B. Every day I take a 400 mg capsule of 1/3, 1/6 yeast β-glucan to train my innate immune system. β-glucan also works with toll-like receptor 2, but differently than does lipoteichoic acid. Have a dozen browser tabs open on the subject.

3. “Quinone reductase is critical because it is the final enzyme in the phase two detox pathway that stops DNA being mutated or prevents deformation of DNA adducts which are mutagenic. I want to look at genes that govern redox balance, inflammation, detoxification processes, cellular energetics, and methylation.”

Gene functional group classifications are apparently required in studies, to accompany meaningless statistics. When I’ve read papers attaching significance to gene functional groups, it often seemed like hypothesis-seeking efforts to overcome limited findings.

I’ll start looking closer when study findings include Nrf2 signaling pathway targets quinone reductase, DNA damage marker 8-hydroxydeoxyguanosine, and enzymes glutathione peroxidase and glutathione S-transferase.

4. I bolded “unregulated inflammation” in Part 1 because it’s a phrase I’d ask to be defined if that site enabled comments. Thinking on inflammation seems to come from:

“We focus on the intestinal epithelial cell as a key player because if you enhance function of that cell, and Nrf2 is part of that story, once you get those cells working as they should, they are modulating this whole underlying immune network.”

An environmental signaling paradigm of aging and Reevaluate findings in another paradigm have a different focus. That paradigm looks at inflammation in the context of aging:

“A link between inflammation and aging is the finding that inflammatory and stress responses activate NF-κB in the hypothalamus and induce a signaling pathway that reduces production of gonadotropin-releasing hormone (GnRH) by neurons.

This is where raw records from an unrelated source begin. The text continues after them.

import Literature.AlgebraicGeometry.Resolution.KunzRegularityCriterionFlat
import Literature.AlgebraicGeometry.Resolution.KunzRegularityCriterionLech
import Literature.RingTheory.HilbertSamuel.PhiUpperBound
import Mathlib.Algebra.Module.SpanRank
import Mathlib.Data.Nat.Choose.Bounds
import HarnessLib

/-!
# Kunz's regularity criterion: the discharge `Kunz1969_holds` (Kunz 1969, Thm. 2.1)

E. Kunz, *Characterizations of regular local rings of characteristic `p`*, Amer. J. Math. 91
(1969) 772–784, Thm. 2.1, in the local Frobenius-flat phrasing of The Stacks Project, Tag 0EC0
(Lemma 51.17.6 "(Kunz)"): *for a Noetherian local ring `R` of prime characteristic `p`, the
Frobenius `a ↦ a ^ p` is flat if and only if `R` is regular* — the named fact
`Literature.AlgebraicGeometry.Resolution.Kunz1969` of `KunzRegularityCriterion.lean`, proved
here (`Kunz1969_holds`). The direction "regular ⇒ flat" is
`flat_frobenius_of_isRegularLocalRing` (`KunzRegularityCriterionFlat.lean`); this file proves
"flat ⇒ regular" (`Kunz1969.isRegularLocalRing_of_flat_frobenius`) following the printed proof
of Tag 0EC0:

> "Conversely, assume `F` is flat. Write `𝔪 = (x₁, …, x_r)` with `r` minimal. Then `x₁, …, x_r`
> are independent in the sense defined above. Since `F` is flat, we see that `x₁^p, …, x_r^p`
> are independent, see Lemma 0EBZ. Hence `length_A(A/(x₁^p, …, x_r^p)) = p^r` by Lemma 0EBY.
> Let `χ(n) = length_A(A/𝔪ⁿ)` and recall that this is a numerical polynomial of degree
> `dim(A)` […] `𝔪^{pn+pr} ⊂ F(𝔪ⁿ)A ⊂ 𝔪^{pn}` […] We conclude `χ(pn + pr) ≥ p^rχ(n) ≥ χ(pn)`.
> Looking at the leading terms this implies `r = dim(A)`, i.e., `A` is regular."

with one simplification in the last step: instead of the Hilbert–Samuel POLYNOMIAL and a fixed
`p` we use `n = 1` and all the powers `q = p^e` (the iterates `F^e` are flat as well):
`q^r = ℓ(A/(x₁^q, …, x_r^q)) ≤ ℓ(A/𝔪^{rq+1}) ≤ c · binom(rq + d, d)` for all `q = p^e`, where
`d = dim A` and the last inequality is the elementary upper bound for the Hilbert–Samuel
FUNCTION through a system of parameters
(`Literature.RingTheory.HilbertSamuel.exists_hilbertSamuelFun_one_le_smul`, CJS Lemma 2.14);
letting `e → ∞` gives `r ≤ d`, i.e. `A` is regular. The Lech lemmas 0EBW–0EBZ are in
`KunzRegularityCriterionLech.lean`.

* `Kunz1969.indep_of_span_eq_maximalIdeal` — a minimal system of generators of `𝔪` is
  independent ("`x₁, …, x_r` are independent": a relation with a unit coefficient would drop a
  generator).
* `Kunz1969.pow_span_le_span_pow` — `(x₁, …, x_r)^{rq+1} ⊆ (x₁^q, …, x_r^q)` ("as can be seen by
  looking at monomials").
* `Kunz1969.length_quotient_frobeniusPower_eq` — `ℓ(A/(x₁^q, …, x_r^q)) = q^r` for `F` flat.
* `Kunz1969.isRegularLocalRing_of_flat_frobenius`, `Kunz1969_holds`.

## References

* [Kunz1969] E. Kunz, Amer. J. Math. 91 (1969) 772–784, Thm. 2.1.
* [StacksProject] Tag 0EC0 (Lemma 51.17.6 (Kunz)) with Tags 0EBW–0EBZ.
* [CossartJannsenSaito2020] Lemma 2.14 (b) (the bound `H^{(1)}_A ≤ c · Φ^{(d+1)}`).
-/

namespace Literature.AlgebraicGeometry.Resolution

universe u

open IsLocalRing Function Literature.RingTheory.HilbertSamuel

namespace Kunz1969

variable {A : Type u} [CommRing A]

/-! ### Iterates of a flat Frobenius are flat -/

/-- If the Frobenius of `A` is flat then so is its `n`-th iterate `a ↦ a^{pⁿ}` (composition of
flat ring maps). [folklore] -/
theorem flat_iterateFrobenius {p : ℕ} [ExpChar A p] (h : (frobenius A p).Flat) (n : ℕ) :
    (iterateFrobenius A p n).Flat := by
  induction n with
  | zero => rw [iterateFrobenius_zero]; exact RingHom.Flat.id A
  | succ n ih => rw [iterateFrobenius_add, iterateFrobenius_one]; exact h.comp ih

/-! ### Minimal generators of the maximal ideal -/

/-- An ideal of a Noetherian ring is generated by a family indexed by `Fin (spanFinrank I)`
("write `𝔪 = (x₁, …, x_r)` with `r` minimal"). [folklore] -/
theorem exists_span_range_eq [IsNoetherianRing A] (I : Ideal A) :
    ∃ x : Fin I.spanFinrank → A, Ideal.span (Set.range x) = I := by
  obtain ⟨s, hcard, hspan⟩ :=
    Submodule.FG.exists_span_finset_card_eq_spanFinrank (IsNoetherian.noetherian I)
  refine ⟨fun i => (s.equivFin.symm (Fin.cast hcard.symm i) : A), ?_⟩
  have hx : Set.range (fun i => (s.equivFin.symm (Fin.cast hcard.symm i) : A)) = ↑s := by
    ext a
    simp only [Set.mem_range, Finset.mem_coe]
    constructor
    · rintro ⟨i, rfl⟩
      exact (s.equivFin.symm _).2
    · intro ha
      exact ⟨Fin.cast hcard (s.equivFin ⟨a, ha⟩), by simp⟩
  rw [hx]
  exact hspan

/-- **A minimal system of generators of the maximal ideal is independent** (Stacks 0EC0:
"`x₁, …, x_r` are independent in the sense defined above"): if `𝔪 = (x₁, …, x_r)` with
`r = spanFinrank 𝔪` and `∑ aᵢxᵢ = 0`, then every `aᵢ ∈ 𝔪` — otherwise `a_j` is a unit, `x_j` is
a combination of the other `xᵢ`, and `𝔪` is generated by `r - 1` elements.
[cite: StacksProject, Tag 0EC0 (proof)] -/
theorem indep_of_span_eq_maximalIdeal [IsLocalRing A] {r : ℕ} (x : Fin r → A)
    (hx : Ideal.span (Set.range x) = maximalIdeal A) (hr : (maximalIdeal A).spanFinrank = r) :
    ∀ a : Fin r → A, ∑ i, a i * x i = 0 → ∀ i, a i ∈ Ideal.span (Set.range x) := by
  intro a ha j
  rw [hx]
  by_contra hj
  have hu : IsUnit (a j) := by
    by_contra hna
    exact hj ((IsLocalRing.mem_maximalIdeal _).mpr (mem_nonunits_iff.mpr hna))
  obtain ⟨v, hv⟩ := hu.exists_left_inv
  -- `x_j` is a combination of the `xᵢ`, `i ≠ j`
  set E : Finset (Fin r) := Finset.univ.erase j with hE
  have hsplit : a j * x j + ∑ i ∈ E, a i * x i = 0 := by
    rwa [sum_mul_eq_add_sum_erase a x j] at ha
  have hxj : x j ∈ Ideal.span (x '' (E : Set (Fin r))) := by
    have heq : x j = -(v * ∑ i ∈ E, a i * x i) := by
      linear_combination (-(x j)) * hv + v * hsplit
    rw [heq]
    refine Submodule.neg_mem _ (Ideal.mul_mem_left _ _ (Submodule.sum_mem _ fun i hi => ?_))
    exact Ideal.mul_mem_left _ _
      (Ideal.subset_span (Set.mem_image_of_mem x (Finset.mem_coe.mpr hi)))
  -- hence `𝔪 = (xᵢ, i ≠ j)` is generated by `r - 1` elements
  have hle : maximalIdeal A ≤ Ideal.span (x '' (E : Set (Fin r))) := by
    rw [← hx]
    refine Ideal.span_le.mpr (Set.range_subset_iff.mpr fun i => ?_)
    by_cases hi : i = j
    · rw [hi]
      exact hxj
    · exact Ideal.subset_span (Set.mem_image_of_mem x
        (Finset.mem_coe.mpr (Finset.mem_erase.mpr ⟨hi, Finset.mem_univ i⟩)))
  have hge : Ideal.span (x '' (E : Set (Fin r))) ≤ maximalIdeal A := by
    rw [← hx]
    exact Ideal.span_mono (Set.image_subset_range x _)
  have heq : maximalIdeal A = Ideal.span (x '' (E : Set (Fin r))) := le_antisymm hle hge
  have hcard : (maximalIdeal A).spanFinrank ≤ r - 1 :=
    calc (maximalIdeal A).spanFinrank
        = (Ideal.span (x '' (E : Set (Fin r)))).spanFinrank := by rw [← heq]
      _ ≤ (x '' (E : Set (Fin r))).ncard :=
          Submodule.spanFinrank_span_le_ncard_of_finite (E.finite_toSet.image x)
      _ ≤ (E : Set (Fin r)).ncard := Set.ncard_image_le E.finite_toSet
      _ = E.card := Set.ncard_coe_finset E
      _ = r - 1 := by
          rw [hE, Finset.card_erase_of_mem (Finset.mem_univ j), Finset.card_univ, Fintype.card_fin]
  have hpos : 0 < r := Fin.pos j
  omega

/-! ### `𝔪^{rq+1} ⊆ 𝔪^{[q]}` -/

/-- **Monomial pigeonhole**: for a finite family `(xᵢ)_{i ∈ s}`,
`(xᵢ : i ∈ s)^{#s·q + 1} ⊆ (xᵢ^q : i ∈ s)` (Stacks 0EC0: "as can be seen by looking at
monomials in `x₁, …, x_r`"; here by induction on `s` through
`(I ⊔ J)^{n+m} ≤ Iⁿ ⊔ Jᵐ`). [cite: StacksProject, Tag 0EC0 (proof)] -/
theorem pow_span_image_le_span_image_pow {ι : Type*} [DecidableEq ι] (x : ι → A) (q : ℕ)
    (s : Finset ι) :
    Ideal.span (x '' (s : Set ι)) ^ (s.card * q + 1) ≤
      Ideal.span ((fun i => x i ^ q) '' (s : Set ι)) := by
  induction s using Finset.induction_on with
  | empty =>
    rw [Finset.coe_empty, Set.image_empty, Set.image_empty, Ideal.span_empty, Finset.card_empty,
      zero_mul, zero_add, pow_one]
  | insert a s ha ih =>
    rw [Finset.coe_insert, Set.image_insert_eq, Set.image_insert_eq, Ideal.span_insert,
      Ideal.span_insert, Finset.card_insert_of_notMem ha,
      show (s.card + 1) * q + 1 = q + (s.card * q + 1) by ring]
    exact Ideal.sup_pow_add_le_pow_sup_pow.trans
      (sup_le_sup (Ideal.span_singleton_pow (x a) q).le ih)

/-- `(x₁, …, x_r)^{rq+1} ⊆ (x₁^q, …, x_r^q)`. [cite: StacksProject, Tag 0EC0 (proof)] -/
theorem pow_span_le_span_pow {r : ℕ} (x : Fin r → A) (q : ℕ) :
    Ideal.span (Set.range x) ^ (r * q + 1) ≤ Ideal.span (Set.range fun i => x i ^ q) := by
  have h := pow_span_image_le_span_image_pow x q Finset.univ
  rwa [Finset.coe_univ, Set.image_univ, Set.image_univ, Finset.card_univ, Fintype.card_fin] at h

/-! ### `ℓ(A/𝔪^{[q]}) = q^r` when the Frobenius is flat -/

/-- **`length_A(A/(x₁^q, …, x_r^q)) = q^r`** for `q = pⁿ` when the Frobenius of the local ring
`(A, 𝔪)` of characteristic `p` is flat and `𝔪 = (x₁, …, x_r)` minimally (Stacks 0EC0: "Since
`F` is flat, we see that `x₁^p, …, x_r^p` are independent, see Lemma 0EBZ. Hence
`length_A(A/(x₁^p, …, x_r^p)) = p^r` by Lemma 0EBY", applied to the flat iterate `Fⁿ`).
[cite: StacksProject, Tag 0EC0 (proof)] -/
theorem length_quotient_frobeniusPower_eq [IsLocalRing A] {p : ℕ} [Fact p.Prime] [CharP A p]
    (hF : (frobenius A p).Flat) {r : ℕ} (x : Fin r → A)
    (hx : Ideal.span (Set.range x) = maximalIdeal A) (hr : (maximalIdeal A).spanFinrank = r)
    (n : ℕ) :
    Module.length A (A ⧸ Ideal.span (Set.range fun i => x i ^ p ^ n)) =
      (((p ^ n) ^ r : ℕ) : ℕ∞) := by
  have hind := indep_of_span_eq_maximalIdeal x hx hr
  have hind' := indep_map_of_flat (iterateFrobenius A p n) (flat_iterateFrobenius hF n) hind
  simp only [iterateFrobenius_def] at hind'
  have hm : (Ideal.span (Set.range x)).IsMaximal := hx ▸ IsLocalRing.maximalIdeal.isMaximal A
  rw [length_quotient_pow_eq_prod x hm (fun _ => p ^ n)
    (fun _ => Nat.one_le_pow _ _ (Fact.out : p.Prime).pos) hind',
    Finset.prod_const, Finset.card_univ, Fintype.card_fin]

/-! ### Flat Frobenius ⇒ regular -/

/-- **The count** (Stacks 0EC0, end of the proof, with `n = 1` and all `q = pⁿ`): if the
Frobenius of the Noetherian local ring `(A, 𝔪)` of characteristic `p` is flat,
`𝔪 = (x₁, …, x_r)` minimally and `dim A = d`, then `r ≤ d` — since
`q^r = ℓ(A/(x₁^q, …, x_r^q)) ≤ ℓ(A/𝔪^{rq+1}) ≤ c · binom(rq + d, d) ≤ c (r+d)^d q^d` for all
`q = pⁿ`. [cite: StacksProject, Tag 0EC0 (proof)] -/
theorem spanFinrank_le_of_flat_frobenius [IsLocalRing A] [IsNoetherianRing A] {p : ℕ}
    [Fact p.Prime] [CharP A p] (hF : (frobenius A p).Flat) {r : ℕ} (x : Fin r → A)
    (hx : Ideal.span (Set.range x) = maximalIdeal A) (hr : (maximalIdeal A).spanFinrank = r)
    {d : ℕ} (hd : ringKrullDim A = d) : r ≤ d := by
  obtain ⟨c, -, hc⟩ := exists_hilbertSamuelFun_one_le_smul A hd
  -- `(pⁿ)^r ≤ c · binom(r pⁿ + d, d)` for every `n`
  have key : ∀ n : ℕ, (p ^ n) ^ r ≤ c * (r * p ^ n + d).choose d := by
    intro n
    have h1 := length_quotient_frobeniusPower_eq hF x hx hr n
    have h2 : Module.length A (A ⧸ Ideal.span (Set.range fun i => x i ^ p ^ n)) ≤
        Module.length A (A ⧸ maximalIdeal A ^ (r * p ^ n + 1)) :=
      Module.length_le_of_surjective (Submodule.factor (hx ▸ pow_span_le_span_pow x (p ^ n)))
        (Submodule.factor_surjective _)
    have h3 := hilbertSamuelFun_one_eq_length A (r * p ^ n)
    have h4 : hilbertSamuelFun A 1 (r * p ^ n) ≤ c * (r * p ^ n + d).choose d := by
      have := hc (r * p ^ n)
      rwa [Pi.smul_apply, smul_eq_mul, iterPSum_succ_Phi_eq_choose] at this
    have h5 : (((p ^ n) ^ r : ℕ) : ℕ∞) ≤ ((c * (r * p ^ n + d).choose d : ℕ) : ℕ∞) := by
      rw [← h1]
      refine h2.trans ?_
      rw [← h3]
      exact_mod_cast h4
    exact_mod_cast h5
  -- asymptotics in `n`
  by_contra hrd
  push Not at hrd
  have hp : 1 < p := (Fact.out : p.Prime).one_lt
  set M : ℕ := c * (r + d) ^ d with hM
  have hQ : M < p ^ M := Nat.lt_pow_self hp
  set Q : ℕ := p ^ M with hQdef
  have hQpos : 0 < Q :=
    Nat.pos_of_ne_zero (by rw [hQdef]; exact pow_ne_zero _ (Fact.out : p.Prime).ne_zero)
  have h1 : Q ^ (d + 1) ≤ Q ^ r := Nat.pow_le_pow_right hQpos hrd
  have h2 : (r * Q + d).choose d ≤ (r * Q + d) ^ d := Nat.choose_le_pow _ _
  have h3 : r * Q + d ≤ (r + d) * Q := by nlinarith
  have h4 : c * (r * Q + d).choose d ≤ M * Q ^ d :=
    calc c * (r * Q + d).choose d ≤ c * (r * Q + d) ^ d := Nat.mul_le_mul_left c h2
      _ ≤ c * ((r + d) * Q) ^ d := Nat.mul_le_mul_left c (Nat.pow_le_pow_left h3 d)
      _ = M * Q ^ d := by rw [mul_pow, hM, mul_assoc]
  have h5 : Q ^ d * Q ≤ Q ^ d * M := by
    calc Q ^ d * Q = Q ^ (d + 1) := (pow_succ Q d).symm
      _ ≤ Q ^ r := h1
      _ ≤ c * (r * Q + d).choose d := key M
      _ ≤ M * Q ^ d := h4
      _ = Q ^ d * M := mul_comm _ _
  have h6 : Q ≤ M := Nat.le_of_mul_le_mul_left h5 (pow_pos hQpos d)
  omega

/-- **Kunz's theorem, direction "flat ⇒ regular"** (Kunz 1969, Thm. 2.1, (2) ⇒ (1); The Stacks
Project, Tag 0EC0): a Noetherian local ring of prime characteristic `p` whose Frobenius
endomorphism is flat is a regular local ring (`spanFinrank 𝔪 ≤ dim A` by
`spanFinrank_le_of_flat_frobenius` for a minimal system of generators of `𝔪`).
[cite: Kunz1969, Thm. 2.1 (2) ⇒ (1)] -/
theorem isRegularLocalRing_of_flat_frobenius (p : ℕ) [Fact p.Prime] (A : Type u) [CommRing A]
    [IsLocalRing A] [IsNoetherianRing A] [CharP A p] (hF : (frobenius A p).Flat) :
    IsRegularLocalRing A := by
  obtain ⟨d, hd⟩ := exists_nat_cast_eq_ringKrullDim (R := A)
  obtain ⟨x, hx⟩ := exists_span_range_eq (maximalIdeal A)
  apply IsRegularLocalRing.of_spanFinrank_maximalIdeal_le
  rw [hd]
  exact_mod_cast spanFinrank_le_of_flat_frobenius hF x hx rfl hd

end Kunz1969

/-- **Kunz's regularity criterion** (E. Kunz 1969, Thm. 2.1; The Stacks Project, Tag 0EC0,
Lemma 51.17.6 "(Kunz)"), discharging the named fact `Kunz1969`: for a Noetherian local ring `R`
of prime characteristic `p`, the Frobenius endomorphism `frobenius R p` is flat if and only if
`R` is a regular local ring. `⇒`: `Kunz1969.isRegularLocalRing_of_flat_frobenius` (Lech's
independence lemmas and the Hilbert–Samuel bound); `⇐`: `flat_frobenius_of_isRegularLocalRing`
(Matsumura's slicing argument for Thm. 23.1). [cite: Kunz1969, Thm. 2.1] -/
theorem Kunz1969_holds : Kunz1969 := by
  intro p _ R _ _ _ _
  exact ⟨fun hF => Kunz1969.isRegularLocalRing_of_flat_frobenius p R hF,
    fun hR => flat_frobenius_of_isRegularLocalRing p R⟩

end Literature.AlgebraicGeometry.Resolution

The case is particularly interesting when we realize that the aging phenotype can only be maintained by continuous activation of NF-κB. So here we have a multi-level interaction:

  1. Activation of NF-κB leads to
  2. Cellular aging, leading to
  3. Diminished production of GnRH, which then
  4. Acts (through the cells with a receptor for it, or indirectly as a result of changes to GnRH-receptor-possessing cells) to decrease lifespan.

Cell energetics is not the solution, and will never lead to a solution because it makes the assumption that cells age. Cells take on the age-phenotype the body gives them.

Aging is not a defect – it’s a programmed progressive process, a continuation of development with the body doing more to kill itself with advancing years. Progressive life-states where each succeeding life-stage has a higher mortality (there are rare exceptions).

Cellular aging is externally controlled (cell non-autonomous). None of those remedies that slow ‘cell aging’ (basically all anti-aging medicines) can significantly extend anything but old age.

For change at the epigenomic/cellular level to travel up the biological hierarchy from cells to organ systems seems to take time. But the process can be repeated indefinitely (so far as we know).”